→ What needs to be done: Every single entry below should be reproduced verbatim.

→ Supplied material:
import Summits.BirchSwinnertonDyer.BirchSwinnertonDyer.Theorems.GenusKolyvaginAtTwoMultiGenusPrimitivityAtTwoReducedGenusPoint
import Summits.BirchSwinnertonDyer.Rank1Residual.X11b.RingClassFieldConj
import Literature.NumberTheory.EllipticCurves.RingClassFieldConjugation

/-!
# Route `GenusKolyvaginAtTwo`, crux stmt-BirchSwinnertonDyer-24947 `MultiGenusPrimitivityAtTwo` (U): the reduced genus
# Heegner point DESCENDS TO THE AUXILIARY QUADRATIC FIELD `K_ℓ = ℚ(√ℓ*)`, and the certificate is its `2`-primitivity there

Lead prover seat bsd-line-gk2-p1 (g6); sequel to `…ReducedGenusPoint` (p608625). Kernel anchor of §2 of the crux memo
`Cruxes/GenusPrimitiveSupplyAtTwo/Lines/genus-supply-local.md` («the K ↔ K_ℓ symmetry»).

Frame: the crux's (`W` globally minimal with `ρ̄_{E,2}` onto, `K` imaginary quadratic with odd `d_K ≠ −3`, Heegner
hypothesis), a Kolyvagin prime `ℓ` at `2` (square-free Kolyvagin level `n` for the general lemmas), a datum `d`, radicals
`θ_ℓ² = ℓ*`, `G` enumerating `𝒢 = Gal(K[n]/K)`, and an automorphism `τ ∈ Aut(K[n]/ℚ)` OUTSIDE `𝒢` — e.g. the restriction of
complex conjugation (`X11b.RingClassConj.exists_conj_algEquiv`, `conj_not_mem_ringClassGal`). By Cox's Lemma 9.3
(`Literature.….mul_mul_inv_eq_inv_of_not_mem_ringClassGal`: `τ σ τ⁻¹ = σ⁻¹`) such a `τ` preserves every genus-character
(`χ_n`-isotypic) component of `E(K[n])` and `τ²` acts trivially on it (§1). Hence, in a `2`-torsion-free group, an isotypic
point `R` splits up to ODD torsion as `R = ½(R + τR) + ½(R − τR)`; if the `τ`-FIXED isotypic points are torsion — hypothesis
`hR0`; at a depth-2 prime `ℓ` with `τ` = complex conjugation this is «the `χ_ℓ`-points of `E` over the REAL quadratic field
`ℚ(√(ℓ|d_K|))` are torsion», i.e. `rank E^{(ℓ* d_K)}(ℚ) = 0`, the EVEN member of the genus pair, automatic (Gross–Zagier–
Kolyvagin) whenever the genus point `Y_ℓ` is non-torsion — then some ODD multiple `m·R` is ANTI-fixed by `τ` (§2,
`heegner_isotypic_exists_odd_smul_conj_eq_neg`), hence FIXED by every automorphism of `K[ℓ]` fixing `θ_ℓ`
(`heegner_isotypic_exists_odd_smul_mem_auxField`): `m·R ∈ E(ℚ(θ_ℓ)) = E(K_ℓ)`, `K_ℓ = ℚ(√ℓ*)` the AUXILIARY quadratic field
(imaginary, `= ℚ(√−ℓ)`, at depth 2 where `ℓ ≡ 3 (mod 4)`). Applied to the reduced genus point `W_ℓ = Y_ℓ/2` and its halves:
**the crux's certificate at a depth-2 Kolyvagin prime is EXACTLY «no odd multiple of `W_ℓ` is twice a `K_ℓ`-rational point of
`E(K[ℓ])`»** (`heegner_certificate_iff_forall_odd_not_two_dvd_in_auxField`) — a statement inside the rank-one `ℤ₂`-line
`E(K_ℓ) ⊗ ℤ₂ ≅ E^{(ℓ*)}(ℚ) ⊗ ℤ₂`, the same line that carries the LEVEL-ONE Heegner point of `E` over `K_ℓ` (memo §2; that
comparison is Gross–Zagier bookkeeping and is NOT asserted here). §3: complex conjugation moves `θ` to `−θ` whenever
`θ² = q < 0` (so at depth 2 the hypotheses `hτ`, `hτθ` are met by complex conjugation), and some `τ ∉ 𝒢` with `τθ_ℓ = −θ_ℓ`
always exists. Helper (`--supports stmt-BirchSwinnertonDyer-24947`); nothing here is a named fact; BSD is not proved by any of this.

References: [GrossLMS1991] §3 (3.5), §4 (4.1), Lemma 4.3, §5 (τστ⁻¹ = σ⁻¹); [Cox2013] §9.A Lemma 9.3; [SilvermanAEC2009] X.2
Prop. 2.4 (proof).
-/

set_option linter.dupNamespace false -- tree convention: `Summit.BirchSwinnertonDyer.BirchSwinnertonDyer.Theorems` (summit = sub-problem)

→ Solved problem:
import Summits.BirchSwinnertonDyer.BirchSwinnertonDyer.Theorems.GenusKolyvaginAtTwoMultiGenusPrimitivityAtTwoReducedGenusPoint
import Summits.BirchSwinnertonDyer.Rank1Residual.X11b.RingClassFieldConj
import Literature.NumberTheory.EllipticCurves.RingClassFieldConjugation

/-!
# Route `GenusKolyvaginAtTwo`, crux stmt-BirchSwinnertonDyer-24947 `MultiGenusPrimitivityAtTwo` (U): the reduced genus
# Heegner point DESCENDS TO THE AUXILIARY QUADRATIC FIELD `K_ℓ = ℚ(√ℓ*)`, and the certificate is its `2`-primitivity there

Lead prover seat bsd-line-gk2-p1 (g6); sequel to `…ReducedGenusPoint` (p608625). Kernel anchor of §2 of the crux memo
`Cruxes/GenusPrimitiveSupplyAtTwo/Lines/genus-supply-local.md` («the K ↔ K_ℓ symmetry»).

Frame: the crux's (`W` globally minimal with `ρ̄_{E,2}` onto, `K` imaginary quadratic with odd `d_K ≠ −3`, Heegner
hypothesis), a Kolyvagin prime `ℓ` at `2` (square-free Kolyvagin level `n` for the general lemmas), a datum `d`, radicals
`θ_ℓ² = ℓ*`, `G` enumerating `𝒢 = Gal(K[n]/K)`, and an automorphism `τ ∈ Aut(K[n]/ℚ)` OUTSIDE `𝒢` — e.g. the restriction of
complex conjugation (`X11b.RingClassConj.exists_conj_algEquiv`, `conj_not_mem_ringClassGal`). By Cox's Lemma 9.3
(`Literature.….mul_mul_inv_eq_inv_of_not_mem_ringClassGal`: `τ σ τ⁻¹ = σ⁻¹`) such a `τ` preserves every genus-character
(`χ_n`-isotypic) component of `E(K[n])` and `τ²` acts trivially on it (§1). Hence, in a `2`-torsion-free group, an isotypic
point `R` splits up to ODD torsion as `R = ½(R + τR) + ½(R − τR)`; if the `τ`-FIXED isotypic points are torsion — hypothesis
`hR0`; at a depth-2 prime `ℓ` with `τ` = complex conjugation this is «the `χ_ℓ`-points of `E` over the REAL quadratic field
`ℚ(√(ℓ|d_K|))` are torsion», i.e. `rank E^{(ℓ* d_K)}(ℚ) = 0`, the EVEN member of the genus pair, automatic (Gross–Zagier–
Kolyvagin) whenever the genus point `Y_ℓ` is non-torsion — then some ODD multiple `m·R` is ANTI-fixed by `τ` (§2,
`heegner_isotypic_exists_odd_smul_conj_eq_neg`), hence FIXED by every automorphism of `K[ℓ]` fixing `θ_ℓ`
(`heegner_isotypic_exists_odd_smul_mem_auxField`): `m·R ∈ E(ℚ(θ_ℓ)) = E(K_ℓ)`, `K_ℓ = ℚ(√ℓ*)` the AUXILIARY quadratic field
(imaginary, `= ℚ(√−ℓ)`, at depth 2 where `ℓ ≡ 3 (mod 4)`). Applied to the reduced genus point `W_ℓ = Y_ℓ/2` and its halves:
**the crux's certificate at a depth-2 Kolyvagin prime is EXACTLY «no odd multiple of `W_ℓ` is twice a `K_ℓ`-rational point of
`E(K[ℓ])`»** (`heegner_certificate_iff_forall_odd_not_two_dvd_in_auxField`) — a statement inside the rank-one `ℤ₂`-line
`E(K_ℓ) ⊗ ℤ₂ ≅ E^{(ℓ*)}(ℚ) ⊗ ℤ₂`, the same line that carries the LEVEL-ONE Heegner point of `E` over `K_ℓ` (memo §2; that
comparison is Gross–Zagier bookkeeping and is NOT asserted here). §3: complex conjugation moves `θ` to `−θ` whenever
`θ² = q < 0` (so at depth 2 the hypotheses `hτ`, `hτθ` are met by complex conjugation), and some `τ ∉ 𝒢` with `τθ_ℓ = −θ_ℓ`
always exists. Helper (`--supports stmt-BirchSwinnertonDyer-24947`); nothing here is a named fact; BSD is not proved by any of this.

References: [GrossLMS1991] §3 (3.5), §4 (4.1), Lemma 4.3, §5 (τστ⁻¹ = σ⁻¹); [Cox2013] §9.A Lemma 9.3; [SilvermanAEC2009] X.2
Prop. 2.4 (proof).
-/

set_option linter.dupNamespace false -- tree convention: `Summit.BirchSwinnertonDyer.BirchSwinnertonDyer.Theorems` (summit = sub-problem)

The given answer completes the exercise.